### What is needed
Reproduce nothing but the lines from the one containing "pull_comp := fact_pull_comp D T pl" to the end of the records below, each exactly as written.

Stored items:
========

/-- **`WeightData.StrongDominated`** for the geometric data with the strong forms
`G_k^X = g_k · Σ_{α∈s'} L^{2k(|α|−1)} (∇^α)ᵀ χ_X ∇^α` (`s' ⊆ s`; in [ABKM19] `s' = {1 ≤ |α| ≤ ⌊d/2⌋+1}`,
`g_k = h_k⁻²`) and disjointness as the relation: additivity (7.59), domination `G_0 ⪯ A_0`,
`G_{k+1} ⪯ δ_{k+1}M_{k+1}` ((7.60), from `g_k ≤ δ'_k/θ_max`) and `X ⊆ X*` ((7.63)).
[cite: AdamsBuchholzKoteckyMuller2019, Lemma 7.6 (ii)] -/
theorem strongDominated_geomWeightData {L : ℝ} (hL : 0 ≤ L) (N : ℕ) {s s' : Finset (Fin d → ℕ)}
    (hs' : s' ⊆ s) (θbar : ℝ) {θmax : ℝ} (hθmax : 0 < θmax) {δ' : ℕ → ℝ} (hδ : ∀ k, 0 ≤ δ' k)
    (f : (Fin d → ZMod M) → ℕ → ℂ) (ρ : ℕ → ℕ) {w : ℕ → ℝ} (hw : ∀ k, 0 ≤ w k) (r : ℕ → ℕ)
    {g : ℕ → ℝ} (hg : ∀ k, g k ≤ δ' k / θmax) :
    (geomWeightData L N s θbar θmax δ' f ρ w r).StrongDominated
      (fun k X => g k • derivForm L k s' (boxDensity (ρ k) (w k) X)) fun _ X Y => Disjoint X Y where
  seed_add X Y hXY := by
    rw [geomWeightData_seed, geomWeightData_seed, geomWeightData_seed, setInd_union hXY,
      boxDensity_union _ _ hXY, derivForm_add, derivForm_add, smul_add, smul_add]
    abel
  pert_add k X Y hXY := by
    rw [geomWeightData_pert, geomWeightData_pert, geomWeightData_pert, boxDensity_union _ _ hXY,
      derivForm_add, smul_add]
  strong_isSymm k X := (isSymm_derivForm L k s' _).smul _
  strong_add k X Y hXY := by
    simp only [boxDensity_union _ _ hXY, derivForm_add, smul_add]
  strong_le_seed X := by
    rw [geomWeightData_seed, derivForm_eq_add_sdiff L 0 hs']
    have hχ : ∀ x, 0 ≤ boxDensity (ρ 0) (w 0) X x := fun x => boxDensity_nonneg _ (hw 0) X x
    have h1 := (posSemidef_derivForm (M := M) hL 0 (unitIndices d) (setInd_nonneg X)).smul
      (show (0 : ℝ) ≤ 1 / 2 by norm_num)
    have h2 := (posSemidef_derivForm hL 0 s' hχ).smul (sub_nonneg.2 (hg 0))
    have h3 := (posSemidef_derivForm hL 0 (s \ s') hχ).smul (div_nonneg (hδ 0) hθmax.le)
    convert (h1.add h2).add h3 using 1
    rw [smul_add, sub_smul]; abel
  strong_le_pert k X := by
    rw [geomWeightData_pert, derivForm_eq_add_sdiff L (k + 1) hs']
    have hχ : ∀ x, 0 ≤ boxDensity (ρ (k + 1)) (w (k + 1)) X x :=
      fun x => boxDensity_nonneg _ (hw (k + 1)) X x
    have h2 := (posSemidef_derivForm hL (k + 1) s' hχ).smul (sub_nonneg.2 (hg (k + 1)))
    have h3 := (posSemidef_derivForm hL (k + 1) (s \ s') hχ).smul
      (div_nonneg (hδ (k + 1)) hθmax.le)
    convert h2.add h3 using 1
    rw [smul_add, sub_smul]; abel
  subset_enl k X := by rw [geomWeightData_enl]; exact subset_thicken _ X

end Literature.MathematicalPhysics.StatisticalMechanics.GradientRG

end
/-
Origin: expansion seat `planner-pub-hodgecm-toy-g2-0`, handover #9 2026-08-18T07:15:28Z (`HOME/pub-hodgecm-toy-g2/lean/ToyG2/Universe2.lean`, md5 5ced5dd4, 257 lines);
landed by the gen-7 packager in gate run 25 as `HodgeCM/Model/ToyG2/Universe2.lean` (import ^import ToyG2\.→import HodgeCM.Model.ToyG2. ×1).
-/
/-
Copyright (c) 2026. All rights reserved.
Released under Apache 2.0 license as described in the file LICENSE.
-/
import Mathlib
import Summits.HodgeConjecture.HodgeCM.Model.ToyG2.Objects2
import Summits.HodgeConjecture.HodgeCM.Model.Toy.Toy

/-!
# ToyG2.Universe2 — the generation-2 universe and its trace-free axioms

`toyModel2With D T pl : Universe` is the generation-2 model (`HOME/pub-hodgecm-toy-g2/DESIGN.md` §7):
varieties are the leaf families `Obj₂` of `ToyG2.Objects2` (CM atoms and Picard blocks), morphisms the
block-admissible Hodge maps `Hom₂`, `H^k(X) = ⋀^k L(X)` with the gen-1 Hodge data `D` on the expanded
object `X.toObj`, cup = wedge, algebraic := Hodge classes, `A_{(K,Φ)} := cmObj₂ K Φ` with the gen-1 CM
action, and — new — a Picard modular surface `P(L, ι₁) := pbObj (pl L ι₁)` made of one Picard block, and a
GENUINE trace `tr := T.tr` supplied by a **trace system** `T` (a functional on every `⋀^k L(X)`, zero off
the top degree `2 dim X`).

Main result: `toyModel2_axioms_of` — **25 of the 28 fields of `ModelAxioms` hold in `toyModel2With D T pl`
for every `D`, `T`, `pl`** (and a Galois-CM-closure oracle for M17): the nineteen structural ones by the
gen-1 computations transported along `toObj` (which commutes with products and `cmObj` by `rfl`), the six
CM-specific ones (M11, M12, M15, M16, M17, M25) because the gen-1 witnesses are morphisms into block-free
objects, hence admissible (`Hom₂.ofHom`).  The three trace-dependent fields — M26 `gysin_surface`, M27
`deg_diag`, M28 `algDuality` — are displayed as hypotheses; they are the work programme of DESIGN.md §7
(M26 by the radical-killing / weight-operator argument over `ToyG2.EquivRepr` + `ToyG2.HodgeWeight`, M27 by
`det = norm⁴` on the top exterior power, M28 by the gen-1 twisted trace-form star at the gen-2 dimension).

Also: `toyModel2With D TraceSys.zero pl` (all traces zero) satisfies M26 and M27 trivially, so the count of
unconditional fields there is 27 (`toyModel2_axioms_zero`; M28 needs the parity bookkeeping
`dim₂ (A⁴) = 2[K:ℚ]`, left to the trace programme).
-/

namespace HodgeCM.ToyG2

open HodgeCM.Toy HodgeCM.Toy.CMPresentation
open Literature.AlgebraicGeometry.Motives
open Literature.AlgebraicGeometry.Motives.HodgeStructure (EndAction conj ofRat mem_hodgeClasses_iff)
open scoped TensorProduct
open exteriorPower Obj₂

noncomputable section

/-! ### Trace systems and block assignments -/

/-- A **trace system** on the generation-2 objects: `∫_X : ⋀^k L(X) → ℚ`, zero unless `k = 2 dim X`. -/
structure TraceSys where
  /-- the trace functional -/
  tr : ∀ (X : Obj₂) (k : ℕ), (↥(⋀[ℚ]^k X.L)) →ₗ[ℚ] ℚ
  /-- it vanishes off the top degree -/
  degree : ∀ (X : Obj₂) (k : ℕ), k ≠ 2 * X.dim → tr X k = 0

/-- the zero trace system (the gen-1 convention) -/
def TraceSys.zero : TraceSys := ⟨fun _ _ => 0, fun _ _ _ => rfl⟩

/-- an assignment of a Picard block to every pair `(L, ι₁)` -/
abbrev PBlocks : Type 1 := ∀ (L : CMField), (L →+* ℂ) → PLeaf

/-! ### The universe -/

/-- **The generation-2 toy universe** on the Hodge data `D`, the trace system `T` and the block
assignment `pl` (reducible, so that its fields compute). -/
@[reducible] def toyModel2With (D : HodgeData) (T : TraceSys) (pl : PBlocks) : Universe where
  Var := Obj₂
  dim := Obj₂.dim
  Coh X k := ↥(⋀[ℚ]^k X.L)
  hodge X k := D.hs X.toObj k
  alg X p := (D.hs X.toObj (2 * p)).hodgeClasses (p : ℤ)
  Mor := Obj₂.Hom₂
  idMor := Obj₂.Hom₂.id
  comp f g := f.comp g
  pull f k := map k f.lin
  cup X i j := wedge ℚ X.L i j
  tr := T.tr
  prod := Obj₂.prod
  fst := Obj₂.Hom₂.fst
  snd := Obj₂.Hom₂.snd
  IsAbelianVariety := Obj₂.IsBlockFree
  IsCMAbelianVariety X := ∃ (K : CMField) (Φ : CMType K), X = cmObj₂ K Φ
  cmAV := cmObj₂
  cmAct K Φ := cmAction K Φ D
  pms L ι₁ _ _ := pbObj (pl L ι₁)

variable (D : HodgeData) (T : TraceSys) (pl : PBlocks)

/-! ### Unfolding lemmas (all `rfl`) -/
section unfold
variable {D T pl}
variable {X Y Z : Obj₂}

/-- (Ported verbatim from the HodgeCMPerL package; no docstring in the source.) -/
lemma Var_eq : (toyModel2With D T pl).Var = Obj₂ := rfl
/-- (Ported verbatim from the HodgeCMPerL package; no docstring in the source.) -/
lemma pull_eq (f : Hom₂ X Y) (k : ℕ) :
    (toyModel2With D T pl).pull (X := X) (Y := Y) f k = map k f.lin := rfl
/-- (Ported verbatim from the HodgeCMPerL package; no docstring in the source.) -/
lemma comp_eq (f : Hom₂ X Y) (g : Hom₂ Y Z) :
    (toyModel2With D T pl).comp (X := X) (Y := Y) (Z := Z) f g = f.comp g := rfl
/-- (Ported verbatim from the HodgeCMPerL package; no docstring in the source.) -/
lemma cup_eq (X : Obj₂) (i j : ℕ) : (toyModel2With D T pl).cup X i j = wedge ℚ X.L i j := rfl
/-- (Ported verbatim from the HodgeCMPerL package; no docstring in the source.) -/
lemma tr_eq (X : Obj₂) (k : ℕ) : (toyModel2With D T pl).tr X k = T.tr X k := rfl
/-- (Ported verbatim from the HodgeCMPerL package; no docstring in the source.) -/
lemma alg_eq (X : Obj₂) (p : ℕ) :
    (toyModel2With D T pl).alg X p = (D.hs X.toObj (2 * p)).hodgeClasses (p : ℤ) := rfl
/-- (Ported verbatim from the HodgeCMPerL package; no docstring in the source.) -/
lemma dim_eq (X : Obj₂) : (toyModel2With D T pl).dim X = X.dim := rfl
/-- (Ported verbatim from the HodgeCMPerL package; no docstring in the source.) -/
lemma cmAV_eq (K : CMField) (Φ : CMType K) : (toyModel2With D T pl).cmAV K Φ = cmObj₂ K Φ := rfl
/-- (Ported verbatim from the HodgeCMPerL package; no docstring in the source.) -/
lemma pms_eq (L : CMField) (ι₁ : L →+* ℂ) (V : HermSpace3 L ι₁) (Γ : Level V) :
    (toyModel2With D T pl).pms L ι₁ V Γ = pbObj (pl L ι₁) := rfl
/-- (Ported verbatim from the HodgeCMPerL package; no docstring in the source.) -/
lemma toObj_prod4 (K : CMField) (Φ : Fin 4 → CMType K) :
    ((toyModel2With D T pl).prod4 K Φ).toObj = (toyModelWith D).prod4 K Φ := rfl
/-- (Ported verbatim from the HodgeCMPerL package; no docstring in the source.) -/
lemma pr4_hom (K : CMField) (Φ : Fin 4 → CMType K) (i : Fin 4) :
    ((toyModel2With D T pl).pr4 K Φ i).hom = (toyModelWith D).pr4 K Φ i := by
  fin_cases i <;> rfl

end unfold

/-! ### M1–M10 -/

/-- (Ported verbatim from the HodgeCMPerL package; no docstring in the source.) -/
theorem fact_pull_id : (toyModel2With D T pl).Fact_pull_id := fun _ _ => map_id

/-- (Ported verbatim from the HodgeCMPerL package; no docstring in the source.) -/
theorem fact_pull_comp : (toyModel2With D T pl).Fact_pull_comp := fun _ _ _ _ _ _ => map_comp _ _

/-- (Ported verbatim from the HodgeCMPerL package; no docstring in the source.) -/
theorem fact_pull_cup : (toyModel2With D T pl).Fact_pull_cup := fun _ _ f i j x y =>
  map_wedge i j f.lin x y

/-- (Ported verbatim from the HodgeCMPerL package; no docstring in the source.) -/
theorem fact_pull_hodge : (toyModel2With D T pl).Fact_pull_hodge := fun _ _ f k p => D.natural f.hom k p

/-- (Ported verbatim from the HodgeCMPerL package; no docstring in the source.) -/
theorem fact_cup2_hodge : (toyModel2With D T pl).Fact_cup2_hodge := fun X k p q x y hx hy =>
  D.mul X.toObj k p q x y hx hy

/-- (Ported verbatim from the HodgeCMPerL package; no docstring in the source.) -/
theorem fact_tr_degree : (toyModel2With D T pl).Fact_tr_degree := fun X k hk => T.degree X k hk

/-- (Ported verbatim from the HodgeCMPerL package; no docstring in the source.) -/
theorem fact_alg_le_hodge : (toyModel2With D T pl).Fact_alg_le_hodge := fun _ _ => le_rfl

/-- (Ported verbatim from the HodgeCMPerL package; no docstring in the source.) -/
theorem fact_lefschetz11 : (toyModel2With D T pl).Fact_Lefschetz11 := fun _ => le_rfl

/-- (Ported verbatim from the HodgeCMPerL package; no docstring in the source.) -/
theorem fact_pull_alg : (toyModel2With D T pl).Fact_pull_alg := by
  intro X Y f p v hv
  obtain ⟨w, hw, rfl⟩ := Submodule.mem_map.mp hv
  change w ∈ (D.hs Y.toObj (2 * p)).hodgeClasses (p : ℤ) at hw
  change map (2 * p) f.lin w ∈ (D.hs X.toObj (2 * p)).hodgeClasses (p : ℤ)
  rw [mem_hodgeClasses_iff] at hw ⊢
  refine D.natural f.hom (2 * p) p ⟨ofRat w, hw, ?_⟩
  simp [LinearMap.baseChange_tmul]

/-- (Ported verbatim from the HodgeCMPerL package; no docstring in the source.) -/
theorem fact_cup_alg : (toyModel2With D T pl).Fact_cup_alg := by
  intro X x y hx hy
  change x ∈ (D.hs X.toObj (2 * 1)).hodgeClasses ((1 : ℕ) : ℤ) at hx
  change y ∈ (D.hs X.toObj (2 * 1)).hodgeClasses ((1 : ℕ) : ℤ) at hy
  change wedge ℚ X.L 2 2 x y ∈ (D.hs X.toObj (2 * 2)).hodgeClasses ((2 : ℕ) : ℤ)
  rw [mem_hodgeClasses_iff] at hx hy ⊢
  have h := D.mul X.toObj 2 1 1 (ofRat x) (ofRat y) hx hy
  have e : LinearMap.BilinMap.baseChange ℂ (wedge ℚ X.L 2 2) (ofRat x) (ofRat y)
      = ofRat (wedge ℚ X.L 2 2 x y) := by
    simp [LinearMap.BilinMap.baseChange_tmul]
  rw [e] at h
  simpa using h

/-! ### M14, the surface dimension, M18–M24 -/

/-- (Ported verbatim from the HodgeCMPerL package; no docstring in the source.) -/
theorem fact_cmAV : (toyModel2With D T pl).Fact_cmAV := fun K Φ =>
  ⟨isBlockFree_cmObj₂ K Φ, ⟨K, Φ, rfl⟩, dim_cmObj₂ K Φ⟩

/-- (Ported verbatim from the HodgeCMPerL package; no docstring in the source.) -/
theorem fact_pms_dim : (toyModel2With D T pl).PmsDimTwo := fun L ι₁ _ _ => dim_pbObj (pl L ι₁)

/-- (Ported verbatim from the HodgeCMPerL package; no docstring in the source.) -/
theorem fact_lift : (toyModel2With D T pl).Fact_lift := fun _ _ _ f g =>
  ⟨Hom₂.lift f g, Hom₂.lift_comp_fst f g, Hom₂.lift_comp_snd f g⟩

/-- (Ported verbatim from the HodgeCMPerL package; no docstring in the source.) -/
theorem fact_cup_comm1 : (toyModel2With D T pl).Fact_cup_comm1 := fun _ a b => wedge_comm_one a b

/-- (Ported verbatim from the HodgeCMPerL package; no docstring in the source.) -/
theorem fact_cup_interchange : (toyModel2With D T pl).Fact_cup_interchange := fun _ a b c d =>
  wedge_interchange a b c d

/-- (Ported verbatim from the HodgeCMPerL package; no docstring in the source.) -/
theorem fact_kunneth1 : (toyModel2With D T pl).Fact_kunneth1 := fun X Y =>
  HodgeCM.Toy.fact_kunneth1 D X.toObj Y.toObj

/-- (Ported verbatim from the HodgeCMPerL package; no docstring in the source.) -/
theorem fact_H1_rank : (toyModel2With D T pl).Fact_H1_rank := fun K Φ =>
  HodgeCM.Toy.fact_H1_rank D K Φ

/-- (Ported verbatim from the HodgeCMPerL package; no docstring in the source.) -/
theorem fact_H4_span : (toyModel2With D T pl).Fact_H4_span := fun _ _ => span_wedge4_eq_top

/-- (Ported verbatim from the HodgeCMPerL package; no docstring in the source.) -/
theorem fact_cmEnd : (toyModel2With D T pl).Fact_cmEnd := fun K Φ a =>
  ⟨Hom₂.ofHom (mulHom K Φ (a : K)) (isBlockFree_cmObj₂ K Φ), (cmι_apply K Φ (a : K)).symm⟩

/-! ### The CM-specific fields M11, M12, M15, M16, M17, M25 (transported from generation 1) -/

/-- (Ported verbatim from the HodgeCMPerL package; no docstring in the source.) -/
theorem fact_eigenLine : (toyModel2With D T pl).Fact_eigenLine := fun K Φ σ =>
  HodgeCM.Toy.fact_eigenLine D K Φ σ

/-- (Ported verbatim from the HodgeCMPerL package; no docstring in the source.) -/
theorem fact_alphaLine : (toyModel2With D T pl).Fact_alphaLine := fun K Φ σ =>
  HodgeCM.Toy.fact_alphaLine D K Φ σ

/-- (Ported verbatim from the HodgeCMPerL package; no docstring in the source.) -/
theorem fact_weilLine_rank : (toyModel2With D T pl).Fact_weilLine_rank := fun K Φ =>
  HodgeCM.Toy.fact_weilLine_rank D K Φ

/-- (Ported verbatim from the HodgeCMPerL package; no docstring in the source.) -/
theorem fact_weilLine_hodge : (toyModel2With D T pl).Fact_weilLine_hodge := fun K f =>
  HodgeCM.Toy.fact_weilLine_hodge D K f

/-- (Ported verbatim from the HodgeCMPerL package; no docstring in the source.) -/
theorem fact_conjIsogeny : (toyModel2With D T pl).Fact_conjIsogeny := by
  intro K Φ Φ' h
  obtain ⟨u, hu, hu'⟩ := HodgeCM.Toy.fact_conjIsogeny D K Φ Φ' h
  exact ⟨Hom₂.ofHom u (isBlockFree_cmObj₂ K Φ'), hu, hu'⟩

/-- (Ported verbatim from the HodgeCMPerL package; no docstring in the source.) -/
theorem fact_cmDominated (O : GaloisCMOracle) : (toyModel2With D T pl).Fact_cmDominated := by
  rintro X ⟨K, Φ, rfl⟩
  refine ⟨O.F K, O.gal K, O.six K, 0, fun _ => inducedType K (O.F K) (O.emb K) Φ,
    Hom₂.ofHom (sHom K (O.F K) (O.emb K) Φ) (isBlockFree_cmObj₂ _ _),
    Hom₂.ofHom (piHom K (O.F K) (O.emb K) Φ) (isBlockFree_cmObj₂ _ _), 1, one_ne_zero, fun k => ?_⟩
  change map k ((sHom K (O.F K) (O.emb K) Φ).comp (piHom K (O.F K) (O.emb K) Φ)).lin = _
  rw [sHom_comp_piHom, Nat.cast_one, one_pow, one_smul]
  exact map_id

/-! ### Assembly -/

/-- **25 of the 28 model axioms hold in `toyModel2With D T pl`** for every Hodge datum, trace system and
block assignment (M17 from a Galois-CM-closure oracle); the three trace-dependent fields M26, M27, M28 are
displayed as hypotheses. -/
theorem toyModel2_axioms_of (O : GaloisCMOracle)
    (h26 : (toyModel2With D T pl).Fact_gysin_surface)
    (h27 : (toyModel2With D T pl).Fact_deg_diag)
    (h28 : (toyModel2With D T pl).Fact_algDuality) : (toyModel2With D T pl).ModelAxioms where
  pull_id := fact_pull_id D T pl
  pull_comp := fact_pull_comp D T pl
  pull_cup := fact_pull_cup D T pl
  pull_hodge := fact_pull_hodge D T pl
  cup2_hodge := fact_cup2_hodge D T pl
  tr_degree := fact_tr_degree D T pl
  alg_le_hodge := fact_alg_le_hodge D T pl
  pull_alg := fact_pull_alg D T pl
  cup_alg := fact_cup_alg D T pl
  lefschetz11 := fact_lefschetz11 D T pl
  cmAV := fact_cmAV D T pl
  eigenLine := fact_eigenLine D T pl
  alphaLine := fact_alphaLine D T pl
  cmDominated := fact_cmDominated D T pl O
  weilLine_rank := fact_weilLine_rank D T pl
  weilLine_hodge := fact_weilLine_hodge D T pl
  pms_dim := fact_pms_dim D T pl
  lift := fact_lift D T pl
  cup_comm1 := fact_cup_comm1 D T pl
  cup_interchange := fact_cup_interchange D T pl
  kunneth1 := fact_kunneth1 D T pl
  H1_rank := fact_H1_rank D T pl
  H4_span := fact_H4_span D T pl
  cmEnd := fact_cmEnd D T pl
  conjIsogeny := fact_conjIsogeny D T pl
  gysin_surface := h26
  deg_diag := h27
  algDuality := h28

/-- With the zero trace system M26 and M27 hold trivially (as in generation 1). -/
theorem toyModel2_axioms_zero (O : GaloisCMOracle)
    (h28 : (toyModel2With D TraceSys.zero pl).Fact_algDuality) :
    (toyModel2With D TraceSys.zero pl).ModelAxioms :=
  toyModel2_axioms_of D TraceSys.zero pl O (fun _ _ _ _ => ⟨0, Submodule.zero_mem _, fun _ => rfl⟩)
    (fun K Φ a M _ k => by
      change (0 : _ →ₗ[ℚ] ℚ) ∘ₗ _ = (Algebra.norm ℚ a) ^ 4 • (0 : _ →ₗ[ℚ] ℚ)
      rw [LinearMap.zero_comp, smul_zero]) h28

end

end HodgeCM.ToyG2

========

### Expected answer
  pull_comp := fact_pull_comp D T pl
  pull_cup := fact_pull_cup D T pl
  pull_hodge := fact_pull_hodge D T pl
  cup2_hodge := fact_cup2_hodge D T pl
  tr_degree := fact_tr_degree D T pl
  alg_le_hodge := fact_alg_le_hodge D T pl
  pull_alg := fact_pull_alg D T pl
  cup_alg := fact_cup_alg D T pl
  lefschetz11 := fact_lefschetz11 D T pl
  cmAV := fact_cmAV D T pl
  eigenLine := fact_eigenLine D T pl
  alphaLine := fact_alphaLine D T pl
  cmDominated := fact_cmDominated D T pl O
  weilLine_rank := fact_weilLine_rank D T pl
  weilLine_hodge := fact_weilLine_hodge D T pl
  pms_dim := fact_pms_dim D T pl
  lift := fact_lift D T pl
  cup_comm1 := fact_cup_comm1 D T pl
  cup_interchange := fact_cup_interchange D T pl
  kunneth1 := fact_kunneth1 D T pl
  H1_rank := fact_H1_rank D T pl
  H4_span := fact_H4_span D T pl
  cmEnd := fact_cmEnd D T pl
  conjIsogeny := fact_conjIsogeny D T pl
  gysin_surface := h26
  deg_diag := h27
  algDuality := h28

/-- With the zero trace system M26 and M27 hold trivially (as in generation 1). -/
theorem toyModel2_axioms_zero (O : GaloisCMOracle)
    (h28 : (toyModel2With D TraceSys.zero pl).Fact_algDuality) :
    (toyModel2With D TraceSys.zero pl).ModelAxioms :=
  toyModel2_axioms_of D TraceSys.zero pl O (fun _ _ _ _ => ⟨0, Submodule.zero_mem _, fun _ => rfl⟩)
    (fun K Φ a M _ k => by
      change (0 : _ →ₗ[ℚ] ℚ) ∘ₗ _ = (Algebra.norm ℚ a) ^ 4 • (0 : _ →ₗ[ℚ] ℚ)
      rw [LinearMap.zero_comp, smul_zero]) h28

end

end HodgeCM.ToyG2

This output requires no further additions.